Tidak semua perubahan sosial dapat diterima oleh masyarakat karena berbagai alasan. Beberapa ahli berpendapat bahwa penolakan sosial akan terjadi apabila: 1) perubahan tersebut disertai dengan tekanan dari luar, 2) perubahan tersebut merupakan ancaman budaya bagi masyarakat setempat, 3) arah perubahan kurang jelas, bahkan menimbulkan konflik sosial, dan 4) tiada terdukungnya pola perubahan tersebut oleh sikap dan lingkungan sosial budaya yang ada (Zaini, 1996:214 dalam Asrianto, 2005:20).

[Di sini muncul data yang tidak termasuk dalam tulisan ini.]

import Mathlib
import Literature.GroupTheory.CombinatorialGroupTheory.SignedHurwitzAction
import HarnessLib

/-!
# Travel lemmas for the signed Hurwitz action

Companion to `SignedHurwitzAction.lean` (signed Hurwitz moves `HurwitzStep Bf` on signed words
`List (V × Bool)`, orbits `HurwitzOrbit Bf`, `letters`, `classesOfSign`): the elementary
bookkeeping behind exchange / sorting arguments on monodromy factorisations (manipulations of
Hurwitz arc systems as in [GompfStipsiczGSM1999, §8.2]; here purely algebraic, for an ARBITRARY
bilinear pairing `Bf`, nothing geometric is asserted).
* §1 `classesOfSign` of `++`, `::`, `filter`; §2 lifting moves and orbits behind a
  prefix; §3 invariants of moves and orbits: length, number of positive letters, the span of all
  classes, and — for an ALTERNATING pairing — non-vanishing of all classes (`b + c • a = 0` with
  `c = ± Bf a b` forces `Bf a b = 0`, so `c = 0`, so `b = 0`).
* §4 TRAVEL: a negative letter `w` travels through a block `B` to the right (`travel_right`) or
  to the left (`travel_left`), choosing at each positive letter the move that keeps that letter
  verbatim (`w` absorbs a multiple of a positive class) and at each negative letter the move that
  keeps `w` verbatim: afterwards `B'.filter (·.2) = B.filter (·.2)` and the class of `w` has
  moved inside `w + span (positive classes of B)`.  §5 `exists_adjacent`: a negative letter can
  be brought, in this manner, immediately to the left of any given positive letter `y`.
* §6 `exists_redundant` (pigeonhole on `finrank`, over a division ring): a word with more
  positive letters than the rank of the span of (the images under a map `φ` of) its positive
  classes splits as `X ++ y :: Z`, `y` positive with class in the span of the positive classes
  of `X ++ Z`.
-/

noncomputable section

namespace Literature.GroupTheory.CombinatorialGroupTheory.SignedHurwitz

/-! ## §1 Set bookkeeping -/

section Sets

variable {V : Type*}

/-- Classes of sign `s` of a concatenation. [folklore] -/
theorem classesOfSign_append (l l' : List (V × Bool)) (s : Bool) :
    classesOfSign (l ++ l') s = classesOfSign l s ∪ classesOfSign l' s := by
  ext v
  simp [classesOfSign, List.mem_append]

/-- Classes of sign `s` of `x :: l` when `x` has sign `s`. [folklore] -/
theorem classesOfSign_cons_of_eq {x : V × Bool} {s : Bool} (h : x.2 = s) (l : List (V × Bool)) :
    classesOfSign (x :: l) s = insert x.1 (classesOfSign l s) := by
  obtain ⟨a, b⟩ := x
  subst h
  ext v
  simp [classesOfSign, Prod.ext_iff]

/-- Classes of sign `s` of `x :: l` when `x` has the other sign. [folklore] -/
theorem classesOfSign_cons_of_ne {x : V × Bool} {s : Bool} (h : x.2 ≠ s) (l : List (V × Bool)) :
    classesOfSign (x :: l) s = classesOfSign l s := by
  obtain ⟨a, b⟩ := x
  ext v
  simp only [classesOfSign, List.mem_cons, Prod.mk.injEq, Set.mem_setOf_eq, or_iff_right_iff_imp,
    and_imp]
  rintro - rfl
  exact absurd rfl h

/-- The positive classes are read off the sublist of positive letters. [folklore] -/
theorem classesOfSign_filter_true (l : List (V × Bool)) :
    classesOfSign (l.filter (·.2)) true = classesOfSign l true := by
  ext v
  simp [classesOfSign, List.mem_filter]

/-- The class of a letter of `l` is a letter class of `l`. [folklore] -/
theorem fst_mem_letters {x : V × Bool} {l : List (V × Bool)} (h : x ∈ l) : x.1 ∈ letters l :=
  ⟨x.2, h⟩

/-- The class of a letter of sign `s` of `l` is a class of sign `s` of `l`. [folklore] -/
theorem mem_classesOfSign {x : V × Bool} {l : List (V × Bool)} {s : Bool} (h : x ∈ l)
    (hs : x.2 = s) : x.1 ∈ classesOfSign l s := by
  subst hs
  exact h

end Sets

/-! ## §2 Lifting moves into longer words -/

section Lift

variable {R : Type*} [CommRing R] {V : Type*} [AddCommGroup V] [Module R V]
  {Bf : V →ₗ[R] V →ₗ[R] R}

/-- A Hurwitz move after a fixed prefix. [folklore] -/
theorem HurwitzStep.append_left {l l' : List (V × Bool)} (h : HurwitzStep Bf l l')
    (P : List (V × Bool)) : HurwitzStep Bf (P ++ l) (P ++ l') := by
  obtain ⟨pre, suf, a, b, rfl, h⟩ := h
  refine ⟨P ++ pre, suf, a, b, by simp, ?_⟩
  rcases h with rfl | rfl
  · exact Or.inl (by simp)
  · exact Or.inr (by simp)
import Summits.MatrixMultiplication.OmegaCensus.SmallFormats.MatMul22nRankGF7Slack6FlatMain
import HarnessLib

/-!
# ω-census family (a): slack-6 certificate replay — MAIN CHECK (bucket completeness + level-1 expansion), file 100 of 114

Cell `pub-omega` (unit `pub-omega-tensor-g18`, `pub-omega-tensor-g19`), topic `Summits/MatrixMultiplication/OmegaCensus` (sub-folder `SmallFormats`).
Framing (verbatim): lottery ticket; floor = certified bounds/negative ranges. HONEST FRAMING: machine-generated kernel replay
(`pub-omega-tensor-g19/code/py/gen6_runs19.py`, from tensor g18's `gen6_runs18.py`): `LanesOK6 h 0 3692` (every lane of the total plane passes `laneOK6`) for the elements `292 ≤ h < 295` of `PGL₂(7)` (lane pieces `mainOK6K` (flat lane checker, literal plane) of ≤ 2400 level-1 loop nodes, 3258 in this file, glued by `lanesOK6_of_piece` / `lanesOK6_append`). Soundness is in `MatMul22nRankGF7Slack6SearchSound` /
`MatMul22nRankGF7Slack6SearchFinal`; nothing here is progress on `ω`.
-/

namespace Summit.MatrixMultiplication.OmegaCensus.SmallFormats

set_option Elab.async false

set_option maxRecDepth 100000 in
set_option maxHeartbeats 400000000 in
/-- Element `292`: lanes `0 ≤ c < 3692` of the total plane pass (959 level-1 loop search nodes). -/
theorem mainOK6K_292_0 : mainOK6K 292 0 3692 = true := by decide +kernel

/-- **All 3 692 lanes of element `292` pass** (1 pieces; 959 loop search nodes). -/
theorem lanesOK6_h292 : LanesOK6 292 0 3692 := (lanesOK6_of_pieceK mainOK6K_292_0)

set_option maxRecDepth 100000 in
set_option maxHeartbeats 400000000 in
/-- Element `293`: lanes `0 ≤ c < 3692` of the total plane pass (1516 level-1 loop search nodes). -/
theorem mainOK6K_293_0 : mainOK6K 293 0 3692 = true := by decide +kernel

/-- **All 3 692 lanes of element `293` pass** (1 pieces; 1516 loop search nodes). -/
theorem lanesOK6_h293 : LanesOK6 293 0 3692 := (lanesOK6_of_pieceK mainOK6K_293_0)

set_option maxRecDepth 100000 in
set_option maxHeartbeats 400000000 in
/-- Element `294`: lanes `0 ≤ c < 3692` of the total plane pass (783 level-1 loop search nodes). -/
theorem mainOK6K_294_0 : mainOK6K 294 0 3692 = true := by decide +kernel

/-- **All 3 692 lanes of element `294` pass** (1 pieces; 783 loop search nodes). -/
theorem lanesOK6_h294 : LanesOK6 294 0 3692 := (lanesOK6_of_pieceK mainOK6K_294_0)

/-- **MAIN CHECK lanes for `292 ≤ · < 295`** (this file). -/
theorem lanesOK6_runM_100 : ∀ x, 292 ≤ x → x < 295 → LanesOK6 x 0 3692 := by
  intro x _h1 h2
  by_cases g293 : x < 293
  · have e : x = 292 := by omega
    subst e; exact lanesOK6_h292
  by_cases g294 : x < 294
  · have e : x = 293 := by omega
    subst e; exact lanesOK6_h293
  have e : x = 294 := by omega
  subst e; exact lanesOK6_h294

end Summit.MatrixMultiplication.OmegaCensus.SmallFormats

Gilin (dalam Soekanto, 1990:336) mengemukakan bahwa perubahan- perubahan sosial sebagai suatu variasi dari cara-cara hidup yang telah diterima, baik karena perubahan-perubahan kondisi geografis, kebudayaan material, komposisi penduduk, ideologi maupun karena adanya difusi ataupun penemu- penemu baru dalam masyarakat. Perubahan sosial menunjuk pada modifikasi- modifikasi pola-pola kehidupan manusia. Menurut Astrid (1983:170 dalam Asrianto, 2005:20) menyebutkan bentuk-bentuk perubahan sosial dalam masyarakat pada umumnya dikenal tiga jenis pembagian perubahan sosial, yaitu:
1) social evolution (evolusi sosial), 2) social mobility (mobilitas sosial), dan 3) social revolution (revolusi sosial).